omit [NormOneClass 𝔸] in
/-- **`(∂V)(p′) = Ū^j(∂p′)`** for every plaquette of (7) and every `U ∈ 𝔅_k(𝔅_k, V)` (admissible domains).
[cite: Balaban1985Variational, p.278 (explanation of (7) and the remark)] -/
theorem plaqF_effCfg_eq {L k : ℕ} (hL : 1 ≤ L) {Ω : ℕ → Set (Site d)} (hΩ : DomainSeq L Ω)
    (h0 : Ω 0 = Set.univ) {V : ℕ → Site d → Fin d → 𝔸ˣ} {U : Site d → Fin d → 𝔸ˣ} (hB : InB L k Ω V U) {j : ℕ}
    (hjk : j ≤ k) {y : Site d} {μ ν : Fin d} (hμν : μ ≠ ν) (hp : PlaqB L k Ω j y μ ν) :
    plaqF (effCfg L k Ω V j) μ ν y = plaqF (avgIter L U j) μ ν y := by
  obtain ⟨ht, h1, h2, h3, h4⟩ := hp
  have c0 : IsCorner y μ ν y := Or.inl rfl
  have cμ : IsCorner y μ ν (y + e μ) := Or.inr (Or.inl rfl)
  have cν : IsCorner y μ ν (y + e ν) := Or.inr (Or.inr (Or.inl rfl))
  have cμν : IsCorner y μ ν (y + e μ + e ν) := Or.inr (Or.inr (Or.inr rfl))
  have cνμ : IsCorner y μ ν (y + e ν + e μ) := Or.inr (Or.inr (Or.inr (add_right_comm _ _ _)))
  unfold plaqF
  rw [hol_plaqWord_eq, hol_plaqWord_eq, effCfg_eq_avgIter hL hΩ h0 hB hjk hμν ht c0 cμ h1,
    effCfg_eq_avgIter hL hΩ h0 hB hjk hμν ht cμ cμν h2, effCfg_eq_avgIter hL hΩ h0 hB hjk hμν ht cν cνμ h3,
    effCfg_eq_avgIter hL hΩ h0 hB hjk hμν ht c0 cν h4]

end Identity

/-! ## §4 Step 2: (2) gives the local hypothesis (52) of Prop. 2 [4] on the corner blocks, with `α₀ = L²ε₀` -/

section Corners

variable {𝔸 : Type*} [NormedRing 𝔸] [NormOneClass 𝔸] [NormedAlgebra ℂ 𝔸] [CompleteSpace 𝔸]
---
**What the task asks**.
From the material above, gather all lines that include the string "IsCorner" and copy them.

**Your solution**.
  have c0 : IsCorner y μ ν y := Or.inl rfl
  have cμ : IsCorner y μ ν (y + e μ) := Or.inr (Or.inl rfl)
  have cν : IsCorner y μ ν (y + e ν) := Or.inr (Or.inr (Or.inl rfl))
  have cμν : IsCorner y μ ν (y + e μ + e ν) := Or.inr (Or.inr (Or.inr rfl))
  have cνμ : IsCorner y μ ν (y + e ν + e μ) := Or.inr (Or.inr (Or.inr (add_right_comm _ _ _)))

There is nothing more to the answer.